A cabine do navio com o pequeno balcão |
Depois de
me instalar e trocar de roupa resolvi ir andar lá fora e vi a imensidão de
navios atracados sempre um ao lado do outro. Uma paisagem interessante, e uma
gente que parecia saída de algum filme de mil-e-uma-noites: homens de vestidos
compridos de todas as cores, carregando pacotes para os navios.
Infelizmente
durante o passeio apareceram alguns do “Where do you come from?” e eu tive de
mudar meus planos e rumo, mesmo porque já não estava agüentando o sol
inclemente. As recomendações de Joe e Ahmed ainda estava presentes em meus
ouvidos “Não converse com ninguém e não aceite ajuda de ninguém pois eles vão
querer dinheiro de você.”
Plantação de papiro no atracadouro dos navios |
Aliás que
essa parte do dinheiro é o pedaço mais doloroso dessa viagem: eu realmente não
sei mais o que é certo, o que é errado, qual o valor ou desvalor desse dinheiro
aqui. O cidadão do aeroporto veio me dizendo que o transporte custava 15 € e
que por volta das 11 horas ele apareceria no navio para cobrar. De fato um
transporte desses para nossos parâmetros alemães é bastante em conta. Aqui eu
não sei dizer.

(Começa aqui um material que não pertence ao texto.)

/-! ## BCDT §2.2, cases 2–6: the image of `G₃`, case by case -/

/-- **BCDT, proof of Theorem 2.2.1, cases 2–6: the image of the decomposition group at `3` and the
Frobenius, case by case.**  Let `ρ̄ : Γ_ℚ → GL₂(𝔽₅)` be continuous with `det ρ̄ = χ̄₅` and NOT tamely
ramified above `3`.  Then there are a place `v ∣ 3`, a prime `𝔓 ∣ v` of `ℚ̄` and `x ∈ GL₂(𝔽₅)` such
that, with `f = xρ̄x⁻¹`, `D = D_𝔓`, `I = I_𝔓` and `H = f⁻¹(𝔽₅(τ)^×)`:
* `f(D) ≤ N(𝔽₅(τ)^×)`, the wild ramification groups map onto `⟨τ⟩`, arithmetic Frobenius elements
  at `𝔓` exist, and for every one of them `f(D) = f(I) ⊔ ⟨f φ⟩` (Neukirch I (9.4));
* and exactly one of the following holds:
  - **(case 2)** `D ≤ H`, `f(D) = 𝔽₅(τ)^×` (the non-split Cartan subgroup, cyclic of order `24`:
    "`ρ̄|_{G₃}` is given by a character `ℚ₃^× → 𝔽₅(τ)^×`"), `f(I) = ⟨τ⟩` or `⟨τ, -1⟩`
    ("`4 ↦ τ`, `-1 ↦ ±1`"), every arithmetic Frobenius `φ` has `f φ = ±τⁱν` and some has
    `f φ = ±ν` ("`3 ↦ τⁱ(τ - τ⁻¹)`", up to the quadratic twist);
  - **(case 3)** `I ≤ H` but `D ≰ H`: `[D : H ∩ D] = 2` (the unramified quadratic `ℚ₃(√-1)`),
    `f(I) = ⟨τ⟩` or `⟨τ, -1⟩`, and every arithmetic Frobenius `φ` has `f φ ∉ 𝔽₅(τ)^×`,
    `(f φ)² = 2`, `(f φ)⁴ = -1` and `f(D) = ⟨τ⟩ ⊔ ⟨f φ⟩` (`= ⟨τ⟩ ⋊ ℤ/8`, `f φ` inverting `τ`);
  - **(cases 4–6)** `I ≰ H`: `[D : H ∩ D] = 2` (a ramified quadratic `ℚ₃(√±3)`), `f(I) = ⟨τ, σ⟩`,
    `f(I ∩ H) = ⟨τ, -1⟩` ("`-1 ↦ -1`" on the inertia subgroup of the quadratic field), some
    arithmetic Frobenius `φ ∈ H` has `f φ = ν = τ - τ⁻¹` exactly ("`√±3 ↦ τ - τ⁻¹`"), and
    `f(D) = N(𝔽₅(τ)^×)` (order `48`).
[cite: BCDTJAMS2001, §2.2 (proof of Thm. 2.2.1, p. 860, cases 2–6)] -/
theorem exists_conj_cases_of_not_isTamelyRamifiedAbove_three_of_det (ρ : ModPGaloisRep ℚ (ZMod 5) 2)
    (hdet : ∀ σ : absoluteGaloisGroup ℚ,
      Matrix.GeneralLinearGroup.det (ρ σ) = modPCyclotomicCharacterZMod ℚ 5 σ)
    (hwild : ¬ ρ.IsTamelyRamifiedAbove 3) :
    ∃ v : HeightOneSpectrum (𝓞 ℚ), ((3 : ℕ) : 𝓞 ℚ) ∈ v.asIdeal ∧ ∃ 𝔓 ∈ v.primesAbove,
      ∃ x : GL (Fin 2) (ZMod 5),
        -- common data
        (∀ σ ∈ 𝔓.decompositionSubgroup (absoluteGaloisGroup ℚ),
            x * ρ σ * x⁻¹ ∈ Subgroup.normalizer (unitsF5Tau : Set (GL (Fin 2) (ZMod 5)))) ∧
        (∃ u : ℝ, 0 < u ∧
          (absUpperRamificationSubgroup (𝓞 ℚ) 𝔓 u).map
              ((MulAut.conj x).toMonoidHom.comp ρ.toMonoidHom) = Subgroup.zpowers tau) ∧
        (∃ φ : absoluteGaloisGroup ℚ, IsArithFrobAt (𝓞 ℚ) φ 𝔓) ∧
        (∀ φ : absoluteGaloisGroup ℚ, IsArithFrobAt (𝓞 ℚ) φ 𝔓 →
          (𝔓.decompositionSubgroup (absoluteGaloisGroup ℚ)).map
              ((MulAut.conj x).toMonoidHom.comp ρ.toMonoidHom) =
            (𝔓.inertia (absoluteGaloisGroup ℚ)).map ((MulAut.conj x).toMonoidHom.comp ρ.toMonoidHom) ⊔
              Subgroup.zpowers (x * ρ φ * x⁻¹)) ∧
        -- the three cases
        (-- case 2
          (𝔓.decompositionSubgroup (absoluteGaloisGroup ℚ) ≤
              unitsF5Tau.comap ((MulAut.conj x).toMonoidHom.comp ρ.toMonoidHom) ∧
            (𝔓.decompositionSubgroup (absoluteGaloisGroup ℚ)).map
                ((MulAut.conj x).toMonoidHom.comp ρ.toMonoidHom) = unitsF5Tau ∧
            ((𝔓.inertia (absoluteGaloisGroup ℚ)).map ((MulAut.conj x).toMonoidHom.comp ρ.toMonoidHom) =
                  Subgroup.zpowers tau ∨
              (𝔓.inertia (absoluteGaloisGroup ℚ)).map ((MulAut.conj x).toMonoidHom.comp ρ.toMonoidHom) =
                  Subgroup.closure {tau, -1}) ∧
            (∀ φ : absoluteGaloisGroup ℚ, IsArithFrobAt (𝓞 ℚ) φ 𝔓 →
              ∃ i : ℕ, i < 3 ∧ (x * ρ φ * x⁻¹ = tau ^ i * nu ∨ x * ρ φ * x⁻¹ = -(tau ^ i * nu))) ∧
            (∃ φ : absoluteGaloisGroup ℚ, IsArithFrobAt (𝓞 ℚ) φ 𝔓 ∧
              (x * ρ φ * x⁻¹ = nu ∨ x * ρ φ * x⁻¹ = -nu))) ∨
          -- case 3
          (𝔓.inertia (absoluteGaloisGroup ℚ) ≤
              unitsF5Tau.comap ((MulAut.conj x).toMonoidHom.comp ρ.toMonoidHom) ∧
            ¬ 𝔓.decompositionSubgroup (absoluteGaloisGroup ℚ) ≤
              unitsF5Tau.comap ((MulAut.conj x).toMonoidHom.comp ρ.toMonoidHom) ∧
            (unitsF5Tau.comap ((MulAut.conj x).toMonoidHom.comp ρ.toMonoidHom)).relIndex
                (𝔓.decompositionSubgroup (absoluteGaloisGroup ℚ)) = 2 ∧
            ((𝔓.inertia (absoluteGaloisGroup ℚ)).map ((MulAut.conj x).toMonoidHom.comp ρ.toMonoidHom) =
                  Subgroup.zpowers tau ∨
              (𝔓.inertia (absoluteGaloisGroup ℚ)).map ((MulAut.conj x).toMonoidHom.comp ρ.toMonoidHom) =
                  Subgroup.closure {tau, -1}) ∧
            (∀ φ : absoluteGaloisGroup ℚ, IsArithFrobAt (𝓞 ℚ) φ 𝔓 →
              x * ρ φ * x⁻¹ ∉ unitsF5Tau ∧
              (((x * ρ φ * x⁻¹) ^ 2 : GL (Fin 2) (ZMod 5)) : Matrix (Fin 2) (Fin 2) (ZMod 5)) =
                  (2 : ZMod 5) • (1 : Matrix (Fin 2) (Fin 2) (ZMod 5)) ∧
              (x * ρ φ * x⁻¹) ^ 4 = -1 ∧
              (𝔓.decompositionSubgroup (absoluteGaloisGroup ℚ)).map
                  ((MulAut.conj x).toMonoidHom.comp ρ.toMonoidHom) =
                Subgroup.zpowers tau ⊔ Subgroup.zpowers (x * ρ φ * x⁻¹))) ∨
          -- cases 4–6
          (¬ 𝔓.inertia (absoluteGaloisGroup ℚ) ≤
              unitsF5Tau.comap ((MulAut.conj x).toMonoidHom.comp ρ.toMonoidHom) ∧
            (unitsF5Tau.comap ((MulAut.conj x).toMonoidHom.comp ρ.toMonoidHom)).relIndex
                (𝔓.decompositionSubgroup (absoluteGaloisGroup ℚ)) = 2 ∧
            (𝔓.inertia (absoluteGaloisGroup ℚ)).map ((MulAut.conj x).toMonoidHom.comp ρ.toMonoidHom) =
                Subgroup.closure {tau, sigma} ∧
            (𝔓.inertia (absoluteGaloisGroup ℚ) ⊓
                  unitsF5Tau.comap ((MulAut.conj x).toMonoidHom.comp ρ.toMonoidHom)).map
                ((MulAut.conj x).toMonoidHom.comp ρ.toMonoidHom) = Subgroup.closure {tau, -1} ∧
            (∃ φ : absoluteGaloisGroup ℚ, IsArithFrobAt (𝓞 ℚ) φ 𝔓 ∧
              φ ∈ unitsF5Tau.comap ((MulAut.conj x).toMonoidHom.comp ρ.toMonoidHom) ∧
              x * ρ φ * x⁻¹ = nu) ∧
            (𝔓.decompositionSubgroup (absoluteGaloisGroup ℚ)).map
                ((MulAut.conj x).toMonoidHom.comp ρ.toMonoidHom) =
              Subgroup.normalizer (unitsF5Tau : Set (GL (Fin 2) (ZMod 5))))) := by
  obtain ⟨v, hv, 𝔓, h𝔓, x, hN, hI, hF, -, hwild', hS₁, hS₂, htri⟩ :=
    exists_conj_of_not_isTamelyRamifiedAbove_three_of_det ρ hdet hwild
  haveI : 𝔓.IsPrime := h𝔓.1
  set f := (MulAut.conj x).toMonoidHom.comp ρ.toMonoidHom with hf
  have hfapply : ∀ σ, f σ = x * ρ σ * x⁻¹ := fun σ ↦ rfl
  set D := 𝔓.decompositionSubgroup (absoluteGaloisGroup ℚ) with hD
  set I := 𝔓.inertia (absoluteGaloisGroup ℚ) with hIdef
  set H := unitsF5Tau.comap f with hH
  have hID : I ≤ D := Ideal.inertia_le_decompositionSubgroup _ _
  -- Frobenius elements exist, lie in `D`, and generate `f(D)` together with `f(I)`
  have hexφ : ∃ φ : absoluteGaloisGroup ℚ, IsArithFrobAt (𝓞 ℚ) φ 𝔓 :=
    IsDedekindDomain.HeightOneSpectrum.exists_isArithFrobAt_of_mem_primesAbove_holds h𝔓
  have hker : IsOpen ((f.ker : Set (absoluteGaloisGroup ℚ))) := isOpen_ker_conj_comp ρ x
  have hgen : ∀ φ : absoluteGaloisGroup ℚ, IsArithFrobAt (𝓞 ℚ) φ 𝔓 →
      D.map f = I.map f ⊔ Subgroup.zpowers (f φ) := fun φ hφ ↦
    map_decompositionSubgroup_eq_map_inertia_sup_zpowers h𝔓 f hker hφ
  -- an inertia element `t` with `f t = τ`
  obtain ⟨t, htI, hft⟩ : ∃ t ∈ I, f t = tau := hS₁ (Subgroup.mem_zpowers tau)
  have htH : t ∈ H := by
    change f t ∈ unitsF5Tau
    rw [hft]; exact tau_mem_unitsF5Tau
  -- `f(D) ≤ N(C)` as subgroups
  have hDN : D.map f ≤ Subgroup.normalizer (unitsF5Tau : Set (GL (Fin 2) (ZMod 5))) := by
    rintro _ ⟨d, hd, rfl⟩; exact hN d hd
  -- if `I ≤ H` and some Frobenius lies in `H` then `D ≤ H` (case 2 versus case 3)
  have hcase2 : I ≤ H → ∀ φ : absoluteGaloisGroup ℚ, IsArithFrobAt (𝓞 ℚ) φ 𝔓 → φ ∈ H → D ≤ H := by
    intro hIH φ hφ hφH
    rw [hH, ← Subgroup.map_le_iff_le_comap, hgen φ hφ]
    exact sup_le (Subgroup.map_le_iff_le_comap.mpr hIH) (Subgroup.zpowers_le.mpr hφH)
  refine ⟨v, hv, 𝔓, h𝔓, x, hN, hwild', hexφ, hgen, ?_⟩
  obtain ⟨φ₀, hφ₀⟩ := hexφ
  have hφ₀D : φ₀ ∈ D := (hF φ₀ hφ₀).1
  by_cases hIH : I ≤ H
  · -- inertia maps into the Cartan subgroup: cases 2 and 3
    have hIimg : I.map f = Subgroup.zpowers tau ∨ I.map f = Subgroup.closure {tau, -1} := by
      rcases htri with h | h | h
      · exact Or.inl h
      · exact Or.inr h
      · exfalso
        refine closure_tau_neg_one_le_unitsF5Tau.2 ?_
        rw [← h]
        exact Subgroup.map_le_iff_le_comap.mpr hIH
    by_cases hφ₀H : φ₀ ∈ H
    · -- **case 2**: `D ≤ H`
      left
      have hDH : D ≤ H := hcase2 hIH φ₀ hφ₀ hφ₀H
      have hfrob : ∀ φ : absoluteGaloisGroup ℚ, IsArithFrobAt (𝓞 ℚ) φ 𝔓 →
          ∃ i : ℕ, i < 3 ∧ (f φ = tau ^ i * nu ∨ f φ = -(tau ^ i * nu)) := fun φ hφ ↦
        eq_tau_pow_mul_nu_or_of_mem_unitsF5Tau_of_det_eq_three (hDH (hF φ hφ).1) (hF φ hφ).2
      have hfrob' : ∃ φ : absoluteGaloisGroup ℚ, IsArithFrobAt (𝓞 ℚ) φ 𝔓 ∧ (f φ = nu ∨ f φ = -nu) :=
        exists_isArithFrobAt_apply_eq_nu_or htI hft hφ₀ (hDH hφ₀D) (hF φ₀ hφ₀).2
      refine ⟨hDH, le_antisymm (Subgroup.map_le_iff_le_comap.mpr hDH) ?_, hIimg, hfrob, hfrob'⟩
      -- `C = ⟨τ, ν⟩ ≤ f(D)`
      rw [← closure_tau_nu_eq_unitsF5Tau, Subgroup.closure_le]
      have hτ : tau ∈ D.map f := ⟨t, hID htI, hft⟩
      have hν : nu ∈ D.map f := by
        obtain ⟨φ, hφ, h | h⟩ := hfrob'
        · exact ⟨φ, (hF φ hφ).1, h⟩
        · have hνm : -nu ∈ D.map f := ⟨φ, (hF φ hφ).1, h⟩
          have hm1 : (-1 : GL (Fin 2) (ZMod 5)) ∈ D.map f := by
            have h4 := pow_mem hνm 4
            rwa [neg_pow, nu_pow_four, Even.neg_one_pow (by decide), one_mul] at h4
          have e : nu = (-1) * (-nu) := by rw [neg_one_mul, neg_neg]
          rw [e]
          exact mul_mem hm1 hνm
      intro u hu
      simp only [Set.mem_insert_iff, Set.mem_singleton_iff] at hu
      rcases hu with rfl | rfl
      · exact hτ
      · exact hν
    · -- **case 3**: `I ≤ H`, `D ≰ H`
      right; left
      have hφ₀C : f φ₀ ∉ unitsF5Tau := hφ₀H
      refine ⟨hIH, fun h ↦ hφ₀H (h hφ₀D), relIndex_comap_unitsF5Tau_eq_two hN hφ₀D hφ₀C, hIimg,
        fun φ hφ ↦ ?_⟩
      have hφD : φ ∈ D := (hF φ hφ).1
      have hφC : f φ ∉ unitsF5Tau := fun h ↦ hφ₀H (hcase2 hIH φ hφ h hφ₀D)
      obtain ⟨hsq, h4⟩ := pow_four_eq_neg_one_of_mem_normalizer_of_not_mem (hN φ hφD) hφC (hF φ hφ).2
      refine ⟨hφC, hsq, h4, ?_⟩
      rw [hgen φ hφ]
      rcases hIimg with h | h
      · rw [h]; rfl
      · rw [h, closure_tau_neg_one_eq_sup, sup_assoc]
        congr 1
        refine sup_eq_right.mpr (Subgroup.zpowers_le.mpr ?_)
        rw [← h4]
        exact Subgroup.npow_mem_zpowers _ 4
  · -- inertia does not map into the Cartan subgroup: **cases 4–6**
    right; right
    have hIS : I.map f = Subgroup.closure {tau, sigma} := by
      rcases htri with h | h | h
      · exact absurd (Subgroup.map_le_iff_le_comap.mp (h.le.trans zpowers_tau_le_unitsF5Tau)) hIH
      · exact absurd (Subgroup.map_le_iff_le_comap.mp (h.le.trans closure_tau_neg_one_le_unitsF5Tau.1)) hIH
      · exact h
    -- an inertia element `s` with `f s = σ`
    obtain ⟨s, hsI, hfs⟩ : ∃ s ∈ I, f s = sigma := by
      have h : sigma ∈ I.map f := by
        rw [hIS]; exact Subgroup.subset_closure (by simp)
      exact h
    have hsC : f s ∉ unitsF5Tau := by rw [hfs]; exact sigma_not_mem_unitsF5Tau
    have hs2H : s ^ 2 ∈ H := by
      change f (s ^ 2) ∈ unitsF5Tau
      rw [map_pow, hfs, sigma_sq]; exact neg_one_mem_unitsF5Tau
    -- `f(I ∩ H) = ⟨τ, -1⟩`
    have hIHimg : (I ⊓ H).map f = Subgroup.closure {tau, -1} := by
      apply le_antisymm
      · rintro _ ⟨σ', ⟨hσI, hσH⟩, rfl⟩
        exact mem_closure_tau_neg_one_of_mem_six (mem_six_of_mem_closure_of_mem_unitsF5Tau (hI σ' hσI).2 hσH)
      · rw [Subgroup.closure_le]
        intro u hu
        simp only [Set.mem_insert_iff, Set.mem_singleton_iff] at hu
        rcases hu with rfl | rfl
        · exact ⟨t, ⟨htI, htH⟩, hft⟩
        · exact ⟨s ^ 2, ⟨pow_mem hsI 2, hs2H⟩, by rw [map_pow, hfs, sigma_sq]⟩
    -- a Frobenius in `H`, normalised to `ν`
    obtain ⟨φ₁, hφ₁, hφ₁C⟩ : ∃ φ₁ : absoluteGaloisGroup ℚ, IsArithFrobAt (𝓞 ℚ) φ₁ 𝔓 ∧ f φ₁ ∈ unitsF5Tau := by
      by_cases h : f φ₀ ∈ unitsF5Tau
      · exact ⟨φ₀, hφ₀, h⟩
      · refine ⟨φ₀ * s, isArithFrobAt_mul_of_mem_inertia hφ₀ hsI, ?_⟩
        rw [map_mul]
        exact mul_mem_unitsF5Tau_of_not_mem_of_not_mem (hN φ₀ hφ₀D) (hN s (hID hsI)) h hsC
    obtain ⟨φ, hφ, hfφ⟩ := exists_isArithFrobAt_apply_eq_nu htI hft hsI hfs hφ₁ hφ₁C (hF φ₁ hφ₁).2
    have hφD : φ ∈ D := (hF φ hφ).1
    have hφH : φ ∈ H := by
      change f φ ∈ unitsF5Tau
      rw [hfφ]; exact nu_mem_unitsF5Tau
    -- `f(D) = N(C)`
    have hCD : unitsF5Tau ≤ D.map f := by
      rw [← closure_tau_nu_eq_unitsF5Tau, Subgroup.closure_le]
      intro u hu
      simp only [Set.mem_insert_iff, Set.mem_singleton_iff] at hu
      rcases hu with rfl | rfl
      · exact ⟨t, hID htI, hft⟩
      · exact ⟨φ, hφD, hfφ⟩
    have hDimg : D.map f = Subgroup.normalizer (unitsF5Tau : Set (GL (Fin 2) (ZMod 5))) := by
      refine le_antisymm hDN fun g hg ↦ ?_
      rcases mem_or_sigma_inv_mul_mem_of_mem_normalizer_unitsF5Tau hg with h | h
      · exact hCD h
      · have e : g = sigma * (sigma⁻¹ * g) := by group
        rw [e]
        exact mul_mem ⟨s, hID hsI, hfs⟩ (hCD h)
    exact ⟨hIH, relIndex_comap_unitsF5Tau_eq_two hN (hID hsI) hsC, hIS, hIHimg, ⟨φ, hφ, hφH, hfφ⟩,
      hDimg⟩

Na conversão deu 115 libras egípcias, o que me pareceu bastante
barato, mas se comparado com as 270 libras que paguei pelo transporte, viagem
sobre o Nilo, com direito a show e jantar no sábado à noite, eu tenho de achar
caro.
Quando eu
já estava na fila do check-in do avião em Cairo o mocinho que havia me levado
ao aeroporto apareceu e com cara de xuxu me diz que eu havia esquecido de
pagá-lo! Quase engasguei e lhe disse que ele que acertasse com Joe, já que eu
havia acertado tudo com ele. Se ele quisesse eu poderia lhe dar 10 libras de gorjeta.
Não quis e foi-se embora.
Com o
sujeito do transporte do aeroporto eu já acertei a viagem de volta, com o que
também esse pedaço já está garantido. Mas ele me disse que no navio eu teria um
guia reponsável pelas pessoas que compraram a viagem da mesma agência que eu.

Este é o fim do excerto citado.